The writing is usually shiny and the story gallops at a good clip. A panoply of individuals surrounds Bae as she makes her manner by the tough and tumble of a metropolis not her personal. The present follows her transformation into a girl who learns to surmount reverses and hurdles and discover associates, goal and gumption.
Name Me Bae alternates between the agreeably breezy and the gratuitously flippant in its seek for a story median that may maintain the present collectively. The circulation might not be constant however the mix of drollery and solemnity works for essentially the most half.
Name Me Bae turns lethal severe in its last quarter when the heroine takes it upon herself to show an unholy nexus between the mainstream media and a company entity whose head honcho is not what he claims to be.
When Bae’s picture-perfect life is marred by an act of indiscretion and the kneejerk response to it by her husband and he or she is pressured to department out on her personal, the primary few episodes preserve the viewers invested in her plight. Only a trace of monotony creeps in thereafter but it surely doesn’t everlasting or main injury.
As is customary in tales of this nature, Bae takes subsequent to no time to find soulmates who stand by her by thick and skinny. 5-star resort worker Saira Ali (Muskkan Jaferi) is the primary. Bae items her an LV Sarah pockets, an act that seems to be a blessing in disguise in the long term.
Bae lands a job with out an excessive amount of of a wrestle at a information channel, the place she rapidly befriends a junior reporter (Niharika Lyra Dutt) who is aware of her thoughts. Just a few episodes in, she additionally makes frequent trigger with an actress (Sayani Gupta, in an prolonged cameo that makes a mark) who has a narrative to share with the world.
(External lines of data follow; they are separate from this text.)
import Literature.MathematicalPhysics.KineticTheory.LangevinChainConfined
import Literature.MathematicalPhysics.KineticTheory.LangevinChainHormander
import Literature.MathematicalPhysics.KineticTheory.ConfinedBackwardEquation
import HarnessLib

/-!
# The time-reversed Langevin chain and the duality of its transition kernels

Topic `Literature/MathematicalPhysics/KineticTheory`. For an oscillator chain `P` with confining
potentials (`OscillatorChain.IsConfining`, `LangevinChainConfined.lean`) the Langevin drift
`Y(q, p) = (p, -∇Φ(q) - γ 1_B p)` (CEHR 2018 eq. (2.2)) has CONSTANT divergence `div Y = -2γ`
(`OscillatorChain.fieldDiv_drift`, `N ≥ 1`), and its reversal `-Y` (momenta reversed, anti-friction
`+γ 1_B p`) is again a regular confined drift for the SAME energy `H` (the lower energy balance of
`Y` is the upper one of `-Y` and vice versa). Hence the model-free time-reversal theory
(`ConfinedDuality.lean`, `ConfinedBackwardEquation.lean`) applies to the transition kernels
`OscillatorChain.langevinKernel` — the twin, for the Langevin baths, of
`ReyBelletThomas2002Reversal.lean`:

* `OscillatorChain.IsConfining.reversedDrift` — `-Y` as a `RegularConfinedDrift`;
  `OscillatorChain.langevinRevKernel` — the transition kernels `P̂_t` of the reversed equation
  `dz = -Y(z) dt + v_L dB^L + v_R dB^R` (Markov, Feller);
* `OscillatorChain.trace_fderiv_drift` — `tr DY ≡ -2γ`;
* `OscillatorChain.IsConfining.compProd_langevinKernel_eq` — **duality**
  `dx P_t(x, dy) = e^{2γt} dy P̂_t(y, dx)`, with the Lebesgue-integral and Bochner forms and
  `∫ P̂_t(y, A) dy = e^{-2γt}|A|`;
* `OscillatorChain.IsConfining.langevin_backwardEquation` — **the Kolmogorov backward equation**
  for the law `dt dx P_t(x, dy)` tested against `Θ ∈ C_c^∞((0,∞) × Ω × Ω)`:
  `∫₀^∞ ∫dx ∫P_t(x,dy) (∂_tΘ + L̂_xΘ + 2γΘ)(t,x,y) dt = 0`, `L̂` the generator of the reversed
  equation acting on `x`, so that `Lᵀ = L̂ + 2γ` is the formal transpose of `L`.

Confining potentials which are moreover smooth (for the divergence), `N ≥ 1`.

## References

* N. Cuneo, J.-P. Eckmann, M. Hairer, L. Rey-Bellet, EJP 23 (2018) no. 55, eq. (2.2), §3.1
  ("`L*` is the formal adjoint of the generator").
* U. G. Haussmann, É. Pardoux, *Time reversal of diffusions*, Ann. Probab. 14 (1986) 1188–1205.
-/

noncomputable section

open MeasureTheory ProbabilityTheory Filter Topology Set Function
open scoped NNReal ENNReal ContDiff

namespace Literature.MathematicalPhysics.KineticTheory.HeatConduction

open Literature.Probability.Process Literature.MathematicalPhysics.KineticTheory
  Literature.Analysis.Distribution

variable {N : ℕ}

namespace OscillatorChain

variable (P : OscillatorChain)

/-! ### The divergence of the drift as a trace -/

/-- `tr DY(y) = -2γ` for every `y` (`N ≥ 1`; the divergence of the Langevin drift is the constant
friction trace, one `-γ` per bath). [folklore] -/
theorem trace_fderiv_drift (hU : ContDiff ℝ ∞ P.U) (hV : ContDiff ℝ ∞ P.V) (hN : 0 < N)
    (y : PhaseSpace N) :
    LinearMap.trace ℝ (PhaseSpace N) (fderiv ℝ (P.drift N) y : PhaseSpace N →ₗ[ℝ] PhaseSpace N) =
      -(2 * P.γ) :=
  P.fieldDiv_drift hU hV hN y

/-! ### The reversed drift is a regular confined drift -/

namespace IsConfining

variable {P}

/-- **The reversed Langevin drift `-Y` is a regular confined drift** for the same energy `H`,
constant, radius and noise subspace as `IsConfining.confinedDrift`: the upper energy balance of
`-Y` is the lower one of `Y` (the anti-friction `+γ∑_B p_b²` is at most `4γ(H + 1)`) and vice
versa. [folklore] -/
def reversedDrift (hP : P.IsConfining) (N : ℕ) : RegularConfinedDrift (fun y => -P.drift N y) :=
  let D := hP.confinedDrift N
  { V := D.V
    c := D.c
    K := D.K'
    ρ := D.ρ
    noise := D.noise
    contDiff_drift := D.contDiff_drift.neg
    differentiable_energy := D.differentiable_energy
    energy_nonneg := D.energy_nonneg
    rate_nonneg := D.rate'_nonneg
    fderiv_energy_le := fun M y e he heM => by
      rw [map_neg]
      have h := D.fderiv_energy_ge M y e he heM
      linarith
    norm_le_radius := D.norm_le_radius
    radius_mono := D.radius_mono
    K' := D.K
    Kshift := D.Kshift
    rate_mono := D.rate'_mono
    rate'_nonneg := D.rate_nonneg
    rate'_mono := D.rate_mono
    Kshift_nonneg := D.Kshift_nonneg
    fderiv_energy_ge := fun M y e he heM => by
      rw [map_neg]
      have h := D.fderiv_energy_le M y e he heM
      linarith
    energy_shift_le := D.energy_shift_le }

/-- The noise subspace of the reversed drift is the momentum subspace. [folklore] -/
@[simp] theorem reversedDrift_noise (hP : P.IsConfining) (N : ℕ) :
    (hP.reversedDrift N).noise = momentumSubspace N := rfl

/-- The energy of the reversed drift is `H`. [folklore] -/
@[simp] theorem reversedDrift_V (hP : P.IsConfining) (N : ℕ) :
    (hP.reversedDrift N).V = P.hamiltonian N := rfl

/-- The bath directions lie in the noise subspace of the reversed drift. [folklore] -/
theorem bathVec_mem_reversedDrift_noise (hP : P.IsConfining) (N k : ℕ) (c : ℝ) :
    bathVec N k c ∈ (hP.reversedDrift N).noise :=
  bathVec_mem_momentumSubspace N k c

/-- `v_L` lies in the noise subspace. [folklore] -/
theorem bathVecL_mem_noise (hP : P.IsConfining) (N : ℕ) (T_L : ℝ) :
    P.bathVecL N T_L ∈ (hP.confinedDrift N).noise := hP.bathVec_mem_noise N _ _

/-- `v_R` lies in the noise subspace. [folklore] -/
theorem bathVecR_mem_noise (hP : P.IsConfining) (N : ℕ) (T_R : ℝ) :
    P.bathVecR N T_R ∈ (hP.confinedDrift N).noise := hP.bathVec_mem_noise N _ _

/-- `v_L` lies in the noise subspace of the reversed drift. [folklore] -/
theorem bathVecL_mem_reversedDrift_noise (hP : P.IsConfining) (N : ℕ) (T_L : ℝ) :
    P.bathVecL N T_L ∈ (hP.reversedDrift N).noise := hP.bathVec_mem_reversedDrift_noise N _ _

/-- `v_R` lies in the noise subspace of the reversed drift. [folklore] -/
theorem bathVecR_mem_reversedDrift_noise (hP : P.IsConfining) (N : ℕ) (T_R : ℝ) :
    P.bathVecR N T_R ∈ (hP.reversedDrift N).noise := hP.bathVec_mem_reversedDrift_noise N _ _

end IsConfining

/-! ### The reversed transition kernels -/

/-- **The transition kernels `P̂_t` of the time-reversed Langevin equation**
`dz = -Y(z) dt + v_L dB^L + v_R dB^R` (same bath noise). [folklore] -/
def langevinRevKernel (N : ℕ) (T_L T_R : ℝ) (t : ℝ≥0) : Kernel (PhaseSpace N) (PhaseSpace N) :=
  sdeKernel (fun y => -P.drift N y) (P.bathVecL N T_L) (P.bathVecR N T_R) t

namespace IsConfining

variable {P} (hP : P.IsConfining) (N : ℕ) (T_L T_R : ℝ)
include hP

/-- The reversed kernels are Markov kernels. [folklore] -/
theorem isMarkovKernel_langevinRevKernel (t : ℝ≥0) :
    IsMarkovKernel (P.langevinRevKernel N T_L T_R t) :=
  (hP.reversedDrift N).toConfinedDrift.isMarkovKernel_sdeKernel
    (hP.bathVecL_mem_reversedDrift_noise N T_L) (hP.bathVecR_mem_reversedDrift_noise N T_R) t

/-- **The reversed kernels are Feller**: `y ↦ ∫ g dP̂_t(y, ·)` is continuous for bounded continuous
`g`. [folklore] -/
theorem continuous_integral_langevinRevKernel (t : ℝ≥0) {g : PhaseSpace N → ℝ} (hg : Continuous g)
    {C : ℝ} (hC : ∀ y, ‖g y‖ ≤ C) :
    Continuous fun y => ∫ x, g x ∂(P.langevinRevKernel N T_L T_R t y) :=
  (hP.reversedDrift N).toConfinedDrift.continuous_integral_sdeKernel
    (hP.bathVecL_mem_reversedDrift_noise N T_L) (hP.bathVecR_mem_reversedDrift_noise N T_R) t hg hC

variable {N} (hU : ContDiff ℝ ∞ P.U) (hV : ContDiff ℝ ∞ P.V) (hN : 0 < N)
include hU hV hN

/-- **Duality of the transition kernels of the Langevin chain with respect to Lebesgue measure**,
measure form: `dx P_t(x, dy) = e^{2γt} · swap_*(dy P̂_t(y, dx))` on `Ω × Ω` for `t > 0` (the drift
has divergence `-2γ`; `ConfinedDuality.lean`). [folklore] -/
theorem compProd_langevinKernel_eq {t : ℝ≥0} (ht : 0 < t) :
    (volume : Measure (PhaseSpace N)) ⊗ₘ P.langevinKernel N T_L T_R t =
      ENNReal.ofReal (Real.exp (2 * P.γ * t)) •
        ((volume : Measure (PhaseSpace N)) ⊗ₘ P.langevinRevKernel N T_L T_R t).map Prod.swap := by
  haveI := isAddHaarMeasure_volume_phaseSpace N
  have h := (hP.confinedDrift N).toConfinedDrift.compProd_sdeKernel_eq_smul_map_swap
    (hP.reversedDrift N).toConfinedDrift
    (hP.bathVecL_mem_noise N T_L) (hP.bathVecR_mem_noise N T_R)
    (hP.bathVecL_mem_reversedDrift_noise N T_L) (hP.bathVecR_mem_reversedDrift_noise N T_R)
    volume (fun _ => rfl) (P.trace_fderiv_drift hU hV hN) ht
  rw [show -(-(2 * P.γ) * (t : ℝ)) = 2 * P.γ * t by ring] at h
  exact h

/-- Duality, Lebesgue-integral form: `∫ dx ∫ P_t(x,dy) H(x,y) = e^{2γt} ∫ dy ∫ P̂_t(y,dx) H(x,y)`
for measurable `H ≥ 0`, `t > 0`. [folklore] -/
theorem lintegral_langevinKernel_duality {t : ℝ≥0} (ht : 0 < t)
    {H : PhaseSpace N × PhaseSpace N → ℝ≥0∞} (hH : Measurable H) :
    ∫⁻ x, ∫⁻ y, H (x, y) ∂(P.langevinKernel N T_L T_R t x) =
      ENNReal.ofReal (Real.exp (2 * P.γ * t)) *
        ∫⁻ y, ∫⁻ x, H (x, y) ∂(P.langevinRevKernel N T_L T_R t y) := by
  haveI := isAddHaarMeasure_volume_phaseSpace N
  have h := (hP.confinedDrift N).toConfinedDrift.lintegral_sdeKernel_duality
    (hP.reversedDrift N).toConfinedDrift
    (hP.bathVecL_mem_noise N T_L) (hP.bathVecR_mem_noise N T_R)
    (hP.bathVecL_mem_reversedDrift_noise N T_L) (hP.bathVecR_mem_reversedDrift_noise N T_R)
    volume (fun _ => rfl) (P.trace_fderiv_drift hU hV hN) ht hH
  rw [show -(-(2 * P.γ) * (t : ℝ)) = 2 * P.γ * t by ring] at h
  exact h

/-- Duality, Bochner form: for `H` integrable against `dx P_t(x, dy)`, the swapped function is
integrable against `dy P̂_t(y, dx)` and `∫ dx ∫ P_t(x,dy) H = e^{2γt} ∫ dy ∫ P̂_t(y,dx) H`.
[folklore] -/
theorem integral_langevinKernel_duality {t : ℝ≥0} (ht : 0 < t)
    {H : PhaseSpace N × PhaseSpace N → ℝ}
    (hH : Integrable H ((volume : Measure (PhaseSpace N)) ⊗ₘ P.langevinKernel N T_L T_R t)) :
    Integrable (fun p : PhaseSpace N × PhaseSpace N => H p.swap)
        ((volume : Measure (PhaseSpace N)) ⊗ₘ P.langevinRevKernel N T_L T_R t) ∧
      ∫ x, ∫ y, H (x, y) ∂(P.langevinKernel N T_L T_R t x) =
        Real.exp (2 * P.γ * t) * ∫ y, ∫ x, H (x, y) ∂(P.langevinRevKernel N T_L T_R t y) := by
  haveI := isAddHaarMeasure_volume_phaseSpace N
  have h := (hP.confinedDrift N).toConfinedDrift.integral_sdeKernel_duality
    (hP.reversedDrift N).toConfinedDrift
    (hP.bathVecL_mem_noise N T_L) (hP.bathVecR_mem_noise N T_R)
    (hP.bathVecL_mem_reversedDrift_noise N T_L) (hP.bathVecR_mem_reversedDrift_noise N T_R)
    volume (fun _ => rfl) (P.trace_fderiv_drift hU hV hN) ht hH
  rw [show -(-(2 * P.γ) * (t : ℝ)) = 2 * P.γ * t by ring] at h
  exact h

/-- **Lebesgue measure is an eigenmeasure of the reversed kernels**: `∫ P̂_t(y, A) dy = e^{-2γt}|A|`.
[folklore] -/
theorem lintegral_langevinRevKernel_apply {t : ℝ≥0} (ht : 0 < t) {A : Set (PhaseSpace N)}
    (hA : MeasurableSet A) :
    ∫⁻ y, P.langevinRevKernel N T_L T_R t y A =
      ENNReal.ofReal (Real.exp (-(2 * P.γ * t))) * volume A := by
  haveI := isAddHaarMeasure_volume_phaseSpace N
  have h := (hP.confinedDrift N).toConfinedDrift.lintegral_sdeKernel_rev_apply
    (hP.reversedDrift N).toConfinedDrift
    (hP.bathVecL_mem_noise N T_L) (hP.bathVecR_mem_noise N T_R)
    (hP.bathVecL_mem_reversedDrift_noise N T_L) (hP.bathVecR_mem_reversedDrift_noise N T_R)
    volume (fun _ => rfl) (P.trace_fderiv_drift hU hV hN) ht hA
  rw [show -(2 * P.γ) * (t : ℝ) = -(2 * P.γ * t) by ring] at h
  exact h

/-- **The Kolmogorov backward equation for the law `dt dx P_t(x, dy)` of the Langevin chain**: for
every test function `Θ ∈ C_c^∞(ℝ × Ω × Ω)` supported in `(0, ∞) × Ω × Ω`,
`∫₀^∞ ∫ dx ∫ P_t(x, dy) (∂_tΘ + L̂₁Θ + 2γ Θ)(t, x, y) dt = 0`, where `L̂₁` is the generator of the
reversed equation acting on the first (backward) variable `x`, so that `L̂₁ + 2γ = Lᵀ₁` is the
formal transpose of the generator `L` (3.2). [cite: CuneoEckmannHairerReyBellet2018, §3.1] -/
theorem langevin_backwardEquation {Θ : ℝ × (PhaseSpace N × PhaseSpace N) → ℝ} (hΘ : ContDiff ℝ ∞ Θ)
    (hΘc : HasCompactSupport Θ) (hΘ0 : tsupport Θ ⊆ Set.Ioi (0 : ℝ) ×ˢ Set.univ) :
    ∫ t in Set.Ioi (0 : ℝ),
      pairAct (P.drift N) (P.bathVecL N T_L) (P.bathVecR N T_R) volume
        (fun p => fderiv ℝ Θ (t, p) (1, 0) +
          (sdeGeneratorFst (fun y => -P.drift N y) (P.bathVecL N T_L) (P.bathVecR N T_R)
              (fun p' => Θ (t, p')) p + 2 * P.γ * Θ (t, p)))
        t.toNNReal = 0 := by
  haveI := isAddHaarMeasure_volume_phaseSpace N
  have h := (hP.confinedDrift N).toConfinedDrift.backwardEquation
    (hP.bathVecL_mem_noise N T_L) (hP.bathVecR_mem_noise N T_R) volume
    (hP.reversedDrift N) (hP.bathVecL_mem_reversedDrift_noise N T_L)
    (hP.bathVecR_mem_reversedDrift_noise N T_R)
    (fun _ => rfl) (P.trace_fderiv_drift hU hV hN) hΘ hΘc hΘ0
  have hfun : ∀ t : ℝ, (fun p : PhaseSpace N × PhaseSpace N => fderiv ℝ Θ (t, p) (1, 0) +
      (sdeGeneratorFst (fun y => -P.drift N y) (P.bathVecL N T_L) (P.bathVecR N T_R)
        (fun p' => Θ (t, p')) p - -(2 * P.γ) * Θ (t, p))) =
      fun p => fderiv ℝ Θ (t, p) (1, 0) +
        (sdeGeneratorFst (fun y => -P.drift N y) (P.bathVecL N T_L) (P.bathVecR N T_R)
          (fun p' => Θ (t, p')) p + 2 * P.γ * Θ (t, p)) := by
    intro t
    funext p
    ring
  simp_rw [hfun] at h
  exact h

end IsConfining

end OscillatorChain

end Literature.MathematicalPhysics.KineticTheory.HeatConduction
The women type a coven that offers them the power to navigate their very own flaws – each Bae and Saira have severe ones – and thrust back the conceited methods of Satyajit Sen aka SS (Vir Das), who hosts the channel’s principal primetime present. He’s a douchebag who hides the stink he exudes behind a veneer of corrosive cockiness. Das’s efficiency is without doubt one of the highlights of the present.
Not all the boys round Bae are despicable louts. One in every of them, Neel N. (Gurfateh Pirzada), swears by the virtues of significant journalism and stands up towards the sensationalism that SS peddles. He instils in Bae the assumption that “the story is all the time greater than the journalist”.
The person who sweeps Bae off her toes and sparks bother in her paradise – superstar fitness center coach Prince (Varun Sood) – doubles up as a tech whiz and moral hacker when push involves shove. He seems to be her best ally when troubles start to pile up.
Anyone advises Bae to change off her TV set if “you’re in search of actual journalism… it is not on TV anymore”. It’s not identified whether or not Bae pays heed to that suggestion, however if you’re in search of something aside from just a few hours of frothy leisure, Name Me Bae might not be for you. A contact frivolous it could be, however the sequence definitely is not irredeemably vapid or vacuous.